3.4. CIAV Can Promote the Replication of ALV-J In Vivo

To further investigate whether ALV-J and CIAV could regulate the replication of each other in vivo, the viral loads of ALV-J and CIAV in venous blood and organs of infected chicken were detected using qPCR. The viral load of ALV-J in the venous blood of co-infected chickens was significantly higher than that of ALV-J mono-infected chickens at 7 dpi and 42 dpi, and this difference was extremely significant from 14 dpi to 35 dpi (Figure 6A). However, the viral load of CIAV in the venous blood of chickens in the co-infected group was not significantly different from that in the CIAV mono-infected group at all time points tested (Figure 6B). The viral load of ALV-J in the spleen, thymus, and liver from ALV-J and CIAV co-infected chickens was extremely significantly higher than that of ALV-J mono-infected chickens at 7 dpi, 21 dpi, and 42 dpi (Figure 6C–E). The ALV-J viral load in the Fabricius of co-infected chickens was significantly higher than that of ALV-J mono-infected chickens at 7 dpi, and this difference was extremely significant at 21 dpi, while this difference was not significant at 42 dpi. Additionally, the kidneys of co-infected chickens had significantly higher ALV-J viral loads than those of ALV-J mono-infected chickens at 7 dpi, and this difference was extremely significant at 21 dpi and 42 dpi (Figure 6C–E). However, the viral load of CIAV in the spleen, thymus, Fabricius, liver, and kidney of chickens in the co-infected group was not significantly different from that in the CIAV mono-infected group at 7 dpi, 21 dpi, and 42 dpi (Figure 6F–H). These results demonstrate that CIAV can promote the replication of ALV-J in chicken peripheral blood and major organs, but ALV-J has no significant effects on the replication of CIAV in vivo.

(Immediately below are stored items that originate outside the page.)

import Literature.MathematicalPhysics.QuantumFieldTheory.Balaban1983to89.B5Eq123ChangeOfGaugeV1

/-!
# `Balaban1983to89.B5Eq164LandauV1` — T. Bałaban, *Propagators and renormalization transformations for lattice gauge theories. I*,
Commun. Math. Phys. **95** (1984) 17–40 [Balaban1984PropagatorsI], Sect. D pp. 26–29: the Landau-gauge integral (1.47) and its evaluation
(1.64) «we make the translation A = A′ + H_kB … (1.47) = Z_k exp(−½⟨∂H_kB, ∂H_kB⟩)» PROVED AS PRINTED ON THE V1 LATTICE CALCULUS, with the
minimizer `H_kB` of [BalabanImbrieJaffe1985] (4.4.2) (seat p11's `Hk (opsV1 P k c s)`); (1.46) on V1; and (1.47) for `(ST)^k e^{−S}` on V1, both by
evaluation ((1.19)/(1.64)/(1.65)) and by the printed route (1.17) → (1.23) → (1.46)/(1.47) (the Landau δ-function inserted in the Faddeev–Popov formula)

statement-level skeleton of published theorems with citation tags; proofs where landed; nothing here is a claim about the Yang–Mills mass gap

PDF held: `paper:balaban1984-cmp95-propagators-rt-i` (journal page = PDF page + 16), pp. 26, 29 [PDF 10, 13], materialised text.

PRINT, verbatim.  p. 26: «In the sequel it will be convenient to take the limit α → 0, i.e. to consider Landau gauge. We may introduce this gauge
from the beginning using the equation  ∫dλ δ(Q′_kλ)|det(Δ↾_{N(Q′_k)})|δ_R(∂*A − Δλ) = 1.  (1.46)  We have to calculate the integral
((ST)^k e^{−S})(B) = z′^{(k)}|det(Δ↾_{N(Q′_k)})|∫dA δ(B − Q_kA)δ_R(∂*A) exp(−½⟨∂A, ∂A⟩).  (1.47)  With this integral an operator of fundamental
importance is connected. … its value on such a configuration is equal to a configuration A on T_η minimizing the form ½⟨∂A, ∂A⟩ under the
conditions Q_kA = B, R∂*A = 0.»  p. 29: «we can verify all the properties of H_kB: Q_kH_kB = B, R∂*H_kB = 0, H_kB is a minimum of ½⟨∂A, ∂A⟩ on
the hyperplane {A : Q_kA = B, R∂*A = 0}, which means that ⟨∂A′, ∂H_kB⟩ = 0 on the subspace {A′ : Q_kA′ = 0, R∂*A′ = 0}.  Let us now come back
to the integral (1.47). We make the translation A = A′ + H_kB and using the above properties of H_kB, we get  (1.47) = Z_k exp(−½⟨∂H_kB, ∂H_kB⟩).
(1.64)  The action Δ_k is thus defined by ⟨B, Δ_kB⟩ = ⟨∂H_kB, ∂H_kB⟩.  (1.65)»

CITATION HEADER (lean-in-tree rule) — WHAT IS REPRODUCED.  Phase-2 proof file of the lit-balaban typed skeleton (HOME `run/shared/lean/pub/lit-balaban/`),
seat p38 (gen 3): V1 TWINS of the B5 owner's rows **B5.Eq1.64** ((1.64); torus decls of record `B5Eq165DeltaK.eq164` p16, `B5TowerOneStroke` p21 —
untouched) and **B5.Eq1.47** ((1.46)–(1.47); torus `B5Eq147Landau.eq147_holds` p16 — untouched), complementing this seat's gen-2
`B5Eq165GaugeMinimaV1.eq164_landau` (which reaches the VALUE `Z_{k,Ax}e^{−½‖∂H_kB‖²}` of `(ST)^k e^{−S}` through the equality of minima, not
through the Landau-gauge INTEGRAL).  Carriers/objects BY NAME: `LatticeFieldCalculus` (r18), `B5Eq117CompositionV1.rtPow` = `(ST)^k` and
`B5Eq119GaussianV1.eq119/zAx/DeltaK` = (1.19) (p38 gen 2), the V1 instance `opsV1 P k c s` of [BalabanImbrieJaffe1985] Sect. 4.4 with `LandauOps.projR`
= `R`, `kerQk` = `N(Q_k)`, `Hk` = `H_k`, `Hk_spec_V1`/`Hk_isLandauMinimizer_V1`/`noZeroModes_V1`/`energy_split_of_isMinOn` (p11), `partition_pos` (p09),
(1.65) on V1 `B5Eq165GaugeMinimaV1.eq165_landau` (p38 gen 2).  New definitions (with bodies): the Landau spaces `lan` = `{R∂*A = 0}`, `lanDir` =
`{A′ : Q_kA′ = 0, R∂*A′ = 0}`, the (1.47) integral `rt47` and its constant `Zk47`, the Landau slice ⊕ orbit coordinates `psiFun`/`psi`/`coordsL`
(`(A′, λ) ↦ A′ − ∂λ`, `lanDir × N(Q′_k) ≃ N(Q_k)`); §4 also uses BY NAME this seat's gen-3 `B5Eq123ChangeOfGaugeV1` (`resid` = `N(Q′_k)`, `fdir` =
`N(Q_k)`, (1.22) `fp22`/`fp22_pos`, (1.23) `rt23`/`eq123`/`rt23_eq_fibInt`/`rt23_eq_Zk`, `injOn_lap_resid`), p22's engine
`B5ChangeOfGauge123.eq123_zprime` and (1.46) kernel `B5GaussSectC.integral_146` (`detN`, `Rop`, `Rsub`), gen-2 `B5Eq165GaugeMinimaV1.exists_landau_gauge`
/`half_norm_curl_sq`; no `Prop`-valued fact.

WHAT IS PROVED (kernel; standard axioms; `k ≤ m + K`, `c ≠ 0`, `s ≠ 0`; `∂ = s·curl c`, `S(A) = ½‖∂A‖² = ½Σ_p s²|(∂A)(p)|²`):
`half_norm_curl_Hk_add_sq` («⟨∂A′, ∂H_kB⟩ = 0 on {Q_kA′ = 0, R∂*A′ = 0}» as `S(H_kB + A′) = S(H_kB) + S(A′)`); **`eq164`** — (1.64) AS PRINTED:
`∫dA δ(B − Q_kA)δ_R(∂*A)e^{−S(A)}` (based at `H_kB`) `= Z_k·exp(−½‖∂H_kB‖²)`, `Z_k = ∫_{lanDir} e^{−S(A′)}dA′`; `Zk47_pos` (`Z_k > 0`);
`rt47_eq_of_mem` (base-point independence of the (1.47) integral on the Landau fibre); **`eq147`** — (1.47) on V1: ONE `z″ > 0` with
`((ST)^k e^{−S})(B) = z″·∫dA δ(B − Q_kA)δ_R(∂*A)e^{−S(A)}` for all `B` (via (1.19)/(1.64)/(1.65)); §4: **`eq146`** — (1.46) on V1 for an arbitrary
regularisation `φ` of `δ_R`: `∫_{N(Q′_k)}|det(Δ↾N(Q′_k))| φ(R∂*A^λ)dλ = ∫_R φ`; `psi_injective`/`psi_surjective`/`coordsL` (Landau gauge: existence and
uniqueness along residual orbits); **`rt47_eq_const_mul_rt23`** — (1.23) ⟹ (1.47): ONE `C > 0` with `rt47 = C·rt23(α)` for every `α > 0` (the δ_R slice
of the Faddeev–Popov formula, p22's engine fed with `coordsL`); **`eq147_of_eq123`** — (1.47) by the printed route; `rt47_eq_const_mul_Zk` — the (1.47)
integral `∝` [BalabanImbrieJaffe1985] (4.4.3) `Z_k(B)`.

READINGS (none is an objection to print).  (a) `δ(B − Q_kA)δ_R(∂*A)dA` = the volume measure of the affine subspace `{Q_kA = B, R∂*A = 0}` of the
Euclidean bond-field space (the reading (1.40) p. 25 of the paper; convention of `B5GaussSectC`/`B5Eq147Landau`); the prefactor
`z′^{(k)}|det(Δ↾N(Q′_k))|` of (1.47) is a `B`-independent constant and is absorbed in `z″`.  (b) `H_k` is p11's (4.4.2) mean, identified with the
(1.47)/(1.58)–(1.63) minimizer by `eq_Hk_of_isMinOn_curl_V1` (p11) — no second `H_k` is introduced.  HONEST SCOPE: (1.58)–(1.63) (the operator
formula for `H_k`) are not restated on V1 (tree, torus: `B5Hk160Torus`, `B5Hk163*`); torus statements of record untouched.

Unit `lit-balaban-p38` (literature-prover-lit-balaban-p38-g3-0), 2026-08-21.
-/

open scoped BigOperators RealInnerProductSpace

3.5. ALV-J and CIAV Synergistically Enhances the Immunosuppression in SPF Chickens

To determine whether co-infection of ALV-J and CIAV could synergistically promote more severe immunosuppression in chickens, we further evaluated the immune organ indexes and the differentiation of lymphocyte subsets. As described in Figure 7A,B, the spleen index was significantly higher in co-infected chickens than that in ALV-J or CIAV mono-infected chickens at 21 dpi and 42 dpi, indicating that co-infection can cause more serious splenomegaly. The thymus index was significantly lower in co-infected chickens than that in ALV-J or CIAV mono-infected chickens at 21 dpi and 42 dpi, indicating that co-infection caused more severe atrophy of the thymus gland (Figure 7A,B). At 21 dpi, the Fabricius index of ALV-J mono-infected chickens was significantly higher than that of co-infected chickens, CIAV mono-infected chickens, or uninfected chickens, and that of co-infected chickens was significantly higher than that of CIAV mono-infected chickens or uninfected chickens (Figure 7A). At 42 dpi, there was no significant difference in the Fabricius index among all groups (Figure 7B). Next, we measured the proportions of CD3+, CD4+, and CD8+ cells in the blood to assess the cellular immune responses after infection. Compared to the controls, the proportion of CD3+, CD3+CD4+, and CD3+CD8+ cells in the blood of co-infected chickens and mono-infected chickens significantly decreased. Furthermore, the proportion of CD3+, CD3+CD4+, and CD3+CD8+ cells in the blood of CIAV mono-infected chickens were significantly lower than that of ALV-J mono-infected chickens, while the proportion of CD3+, CD3+CD4+, and CD3+CD8+ cells in the blood of co-infected chickens was even more significantly lower than that of CIAV mono-infected chickens. Moreover, when compared to the controls, the ratio of CD4+/CD8+ in the blood of co-infected and mono-infected chickens was significantly lower. These data demonstrate that co-infection of ALV-J and CIAV can promote more severe immunosuppression in chickens than the single infection with either ALV-J or CIAV.

4. Discussion

ALV-J and CIAV co-infected chickens manifested greater disease severity and higher mortality than ALV-J or CIAV mono-infected chickens. However, the synergistic pathogenicity of ALV-J and CIAV in chicken is still incompletely elusive. Thus, a full comprehension of the synergistic pathogenic effects of ALV-J and CIAV co-infection is critical for providing efficient strategies to solve such production problems in the poultry industry.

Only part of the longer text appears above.